Tasty:food-smiley-016:


----------



## Ironbuilt (Feb 11, 2013)

Be good made with halibut I bet. Never had haddock before.is that a founder?
Hey Milburn you ever eat cobia. ?


----------



## MilburnCreek (Feb 11, 2013)

Ironbuilt said:


> Be good made with halibut I bet. Never had haddock before.is that a founder?
> Hey Milburn you ever eat cobia. ?



Haddock is in the cod/pollack family of whitefish - ocean swimmers rather than bay ground feeders (which is what flounder is).

Cant say as i've ever had cobra......ewwww....lol


----------



## Ironbuilt (Feb 11, 2013)

Cobia not cobra
..lol.. some east coast group swimming whitefish..


----------



## MilburnCreek (Feb 11, 2013)

Ironbuilt said:


> Cobia not cobra
> ..lol.. some east coast group swimming whitefish..
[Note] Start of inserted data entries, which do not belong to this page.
/-
Copyright (c) 2026 the pub-hodgecm-mathlib formalisation cell (harness21).  Prover seat hodgecm-mathlib-F0P3a-p03 (g20), 2026-09-02 (LH7 leaf ED. 3 road, O8b census §1:
the algebraic LOCAL half of the isotypy letter (O8b♭)).
-/
import Literature.NumberTheory.Automorphic.IrreducibleClassesConstituents
import Literature.NumberTheory.Automorphic.SmoothCharacterOfCharacter
import HarnessLib

/-!
# A smooth representation with a UNIQUE constituent, a character `χ`, is `χ`-isotypic on every compact subgroup

Topic `NumberTheory/Automorphic`; namespace `Literature.NumberTheory.Automorphic` (dot notation on ★ `IrrClass`).  THEOREMS ONLY: no definition, no named fact, no
instance, no notation, no `sorry`.  Generic smooth representation theory over `ℂ` of a topological group `G` ([BernsteinZelevinsky1976] §2.1–§2.3; [BushnellHenniart2006] §2,
§9.1; [Casselman1995] §2.1), consumed by the «`π_v` is a character» currency of the cell `hodgecm-mathlib` (crux H413, line LH7: the letter O8b ∕ (O8b♭) «a discrete automorphic `P₂`
of `U(Φ₂)` realising the character family `χ_v` is `χ`-scalar», ★ `Theorems/F0P3cPKtupleU2LineUnique`).

THE MATHEMATICS.  Let `ρ` be a smooth representation of `G` on `V` and `χ : G →* ℂˣ` a smooth character (open kernel).  Suppose EVERY constituent of `ρ` (★ `IrrClass.IsConstituentOf`:
the class of an irreducible smooth subquotient) is the class of ONE irreducible `τ` on which `G` acts through `χ` (e.g. `τ = ℂ_χ`, ★ `SmoothIrrep.ofChar χ`).  Then every subgroup `H ≤ G`
contained in a compact set — in particular every compact open subgroup — acts on `V` through `χ`: `ρ h v = χ(h) v`.  PROOF.  Put `ρ′ := ρ ⊗ χ⁻¹` (★ `Representation.twist`, smooth by ★
`IsSmooth.twist`) and `x := ρ′ h v − v`.  (A) The finite averaging projector ★ `SmoothProjector.avg` of `H` on `ρ′` is linear on smooth vectors and `H`-invariant, so `e_H x = 0`, i.e.
`∑_{q ∈ H ∕ Stab_H(x)} ρ′(q̃) x = 0` (★ `avg_eq_index_inv_smul_finsum`).  (B) If `x ≠ 0`, the cyclic `ℂ[G]`-module `N₁ = ℂ[G] x ≤ ρ` is finitely generated, so it has a maximal
proper `G`-stable `N₂` (★ `Representation.exists_isCoatom_subrepresentation`) with irreducible smooth quotient `r = N₁ ∕ N₂` (★ `Subrepresentation.isIrreducible_quotientRep`); `⟦r⟧` is a
constituent of `ρ`, hence `⟦r⟧ = ⟦τ⟧` and `G` acts on `r` through `χ`.  (C) So the quotient map `q : N₁ → r` satisfies `q(χ(g)⁻¹ ρ(g) y) = q(y)`; applying `q` to the vanishing sum of (A)
(whose terms lie in `N₁`) gives `[H : Stab_H(x)] · q(x) = 0`, so `x ∈ N₂`.  (D) But `x` generates `N₁`, so `N₂ = N₁` — contradiction.  Hence `x = 0`, i.e. `ρ h v = χ(h) v`.
NOT HERE (honest scope): isotypy on the whole group.  The subgroup `G°` generated by the compact subgroups acts through `χ` by this file; on `G ∕ G°` nothing is claimed and nothing
is true in general — for `G = GL₂(F)`, `F` non-archimedean, `G ∕ G° ≅ ℤ` via `ord ∘ det` and `g ↦ [[1, ord (det g)], [0, 1]]` is a smooth admissible representation whose only
constituent is the trivial character but which is not trivial.  (For unitary representations the complementary statement holds; that is the analytic half of (O8b♭).)

* §1 `IrrClass.apply_eq_smul_of_forall_isConstituentOf_eq` — the theorem above (`τ`, `χ` abstract: `hτ : ∀ g z, τ.ρ g z = χ g • z`);
  `IrrClass.apply_eq_self_of_forall_isConstituentOf_eq` (`χ = 1`: compact subgroups act trivially);
* §2 `IrrClass.apply_eq_smul_of_forall_isConstituentOf_eq_mk_ofChar` ∕ `…_eq_self_of_forall_isConstituentOf_eq_mk_ofChar_one` — the same with `τ := ℂ_χ` (★ `SmoothIrrep.ofChar χ hχ`),
  the currency of ★ `Realises₂` ∕ ★ `LocalConstituentsIn`; `IrrClass.mem_fixedPoints_of_forall_isConstituentOf_eq_mk_ofChar_one` (`V = V^K` for every compact `K`);
* §3 (ED. 2, append-only) `IrrClass.apply_eq_smul_of_forall_isConstituentOf_eq_of_mem_closure` — the subgroup `G°` generated by the subgroups contained in compact sets acts through
  `χ`; `…_of_closure_eq_top` forms: a group GENERATED by its compact subgroups is `χ`-isotypic (resp. trivial) under the unique-constituent hypothesis.

## References
* [BernsteinZelevinsky1976] I. N. Bernstein, A. V. Zelevinsky, *Representations of the group GL(n,F) where F is a non-archimedean local field*, Russian Math. Surveys 31:3
  (1976) 1–68, §2.1–§2.3 (smooth representations, the projectors `e_K`, subquotients).
* [BushnellHenniart2006] C. J. Bushnell, G. Henniart, *The local Langlands conjecture for GL(2)*, Grundlehren 335 (2006), §2 (§2.3 Lemma: `V = V^K ⊕ V(K)`), §9.1 (twisting).
* [Casselman1995] W. Casselman, *Introduction to the theory of admissible representations of p-adic reductive groups* (1995 notes), §2.1 (the projector `P_K`).
-/

set_option autoImplicit false

noncomputable section

open scoped MonoidAlgebra

namespace Literature.NumberTheory.Automorphic

namespace IrrClass

open Literature.NumberTheory.Automorphic.SmoothProjector
open Literature.RepresentationTheory.Semisimple

universe u

variable {G : Type u} [Group G] [TopologicalSpace G] [IsTopologicalGroup G]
ROFL....yeah, I read that too fast!   Nope, never had cobia...thats more of a tropical fish, we never even see it up here in stores in the frozen northlands....


----------



## jacked391 (Feb 12, 2013)

Cobia yeah boy east coast treat ain't gonna find that in a store. dude at fish house like damn!!!! look at his face


----------



## Ironbuilt (Feb 12, 2013)

Looks like Indonesian river poisoned carp to me..or pork ribs from my salty  ninja boar at cave 6 in Chippewa mtns.


----------



## jacked391 (Feb 12, 2013)

Ha hahahha very good. Actually very good!! Good 1 bro ninja!!!!


----------